Back to Talks

Privacy Techniques for Data Science in Regulated Environments

Jim Klucar

Audience level: Novice
Topic area: Misc


Demand is increasing for technology companies to safeguard individual data. This presentation examines data privacy regulations currently in place, and teaches data privacy algorithms such as K-anonymization, Randomized Response, and Differential Privacy. Moreover, it will cover Differentially Private machine learning algorithms the impact data privacy has on Machine Learning performance.


By 2018, the world will be producing 50TB of data per second. This explosion of data threatens the privacy of individuals. As a result, the global populace is demanding that technology companies be held responsible for safeguarding individual data. This has driven countries to implement laws governing individuals’ data rights such as Europe’s General Data Protection Regulation (GDPR), making it even more important that data scientists ensure their techniques maintain privacy to avoid excessive fines.

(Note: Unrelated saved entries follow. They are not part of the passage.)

import Summits.NavierStokesRegularity.NavierStokesRegularity.Theorems.TypeICertificateLadderTargetDepletionLambPairing
import Literature.Analysis.FluidPDE.TaoEnstrophyLocalisationProofs
import Literature.Analysis.FluidPDE.VectorCalculusProofs
import Literature.Analysis.Approximation.PolynomialCkDensity
import Literature.Analysis.Calculus.HardyExteriorDecay
import HarnessLib

/-!
# Crux `Target` (stmt-NavierStokesRegularity-1217), line `depletion_ladder`, stub S1: the palinstrophy
# identity `‖curl ω‖₂ = ‖∇ω‖₂` in the REGISTERED class (`u ∈ C²`, i.e. `ω = curl u ∈ C¹`)

`--supports stmt-NavierStokesRegularity-1217` (seat leafhand-ns-poloidalwindowdoor-2 g1, cell decomp-ns).

The registered stub S1 `stub_depletionBelowHalf` (skeleton `Cruxes/Target/Lines/depletion_ladder.lean`)
measures the stretching integral against `M‖ω‖₂‖∇ω‖₂` for `u ∈ C²`. Every rewrite of S1's functional
in Lamb variables (`∫⟪ω, Du ω⟫ = ∫⟪u, ω × curl ω⟫`, `…TargetDepletionLambPairing`, on the exact class)
pays in `‖curl ω‖₂`, and the conversion `‖curl ω‖₂ = ‖∇ω‖₂` (the divergence-free `ω` has no
compression part) is in the tree only for `u ∈ C³` (`integral_norm_curl_curl_sq_eq`, via
`integral_norm_curl_sq_eq_integral_frobeniusNormSq`, which integrates `div((ω·∇)ω)` by parts and so
needs `ω ∈ C²`), so the alignment laws `R² + D ≤ 1`, `R² + A ≤ 1` of
`…TargetDepletionAlignmentIdentity` are stated one derivative above the registered class. This file
removes that derivative:

* `exists_contDiff_two_approx` — `C¹` approximation with derivatives on a compact set by `C²` (indeed
  `C^∞`) fields (Trèves 1967, Ch. 15: cut-off to `C¹_c`, then regularisation; tree
  `Literature.Analysis.Approximation.exists_forall_norm_iteratedFDeriv_convolution_sub_self_le`).
* `integral_mul_frobeniusNormSq_sub_norm_curl_sq_eq` — **the weak form for `C¹` fields**: for
  `W ∈ C¹(ℝ³; ℝ³)` divergence free and `φ ∈ C¹_c`,
  `∫ φ (|DW|²_F − |curl W|²) = −∫ Dφ (DW W)`, i.e. `div((W·∇)W) = tr (DW ∘ DW)` in the sense of
  distributions (the tree's `C²` identity `integral_mul_trace_comp_sub_divergence_sq` applied to the
  approximants, dominated convergence on `tsupport φ`).
* `integral_norm_curl_sq_eq_of_contDiff_one` — **`∫‖curl W‖² = ∫|DW|²_F` for `W ∈ C¹` divergence
  free with `W ∈ L²`, `DW ∈ L²`** (radial cut-offs `χ_k`; the error `∫ Dχ_k (DW W)` is dominated by
  `C₁(|DW|²_F + ‖W‖²)` and vanishes pointwise; no decay of `W` at infinity beyond `W ∈ L²`).
* `integral_norm_curl_curl_sq_eq_of_contDiff_two` — the registered-class palinstrophy identity:
  for `u ∈ C²` with `curl u ∈ L²`, `∇ curl u ∈ L²`, `‖curl curl u‖₂² = ‖∇ curl u‖₂²`.

HONEST LABEL: helper (regularity bookkeeping for S1's normalisation); closes no registered stub; no
Navier–Stokes content; `Target`, S3 and NS regularity remain OPEN.

References: F. Trèves, *Topological Vector Spaces, Distributions and Kernels* (1967), Ch. 15,
Lemma 15.1 and Cor. 1; G. P. Galdi, *Steady-State Navier–Stokes* (2011), §II.6 (whole-space
`‖∇v‖₂ = ‖curl v‖₂ + ‖div v‖₂`). [folklore]
-/

noncomputable section

-- the summit and its single sub-problem share the name (CONVENTIONS §1)
set_option linter.dupNamespace false

open Set Filter Topology MeasureTheory
open scoped RealInnerProductSpace Convolution
open Literature.Analysis.FluidPDE

namespace Summit.NavierStokesRegularity.NavierStokesRegularity.Theorems.DepletionLadder.C1DivCurl

variable {W : EuclideanSpace ℝ (Fin 3) → EuclideanSpace ℝ (Fin 3)}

This presentation examines key points of the data privacy regulations currently in place, and how they impact the way data analysis is currently performed. It will also cover fine-grained details, benefits, pitfalls, and assumptions of techniques designed to maintain privacy, such as K-anonymization, Randomized Response and Differential Privacy.

Furthermore, some assume that the nonlinear nature of AI protects it from privacy violations. This talk will cover how ML algorithms are still vulnerable to privacy violations and the impact these techniques have on Machine Learning algorithms. It will conclude with a case study showcasing how a Differentially Private neural network outperformed a traditionally trained network.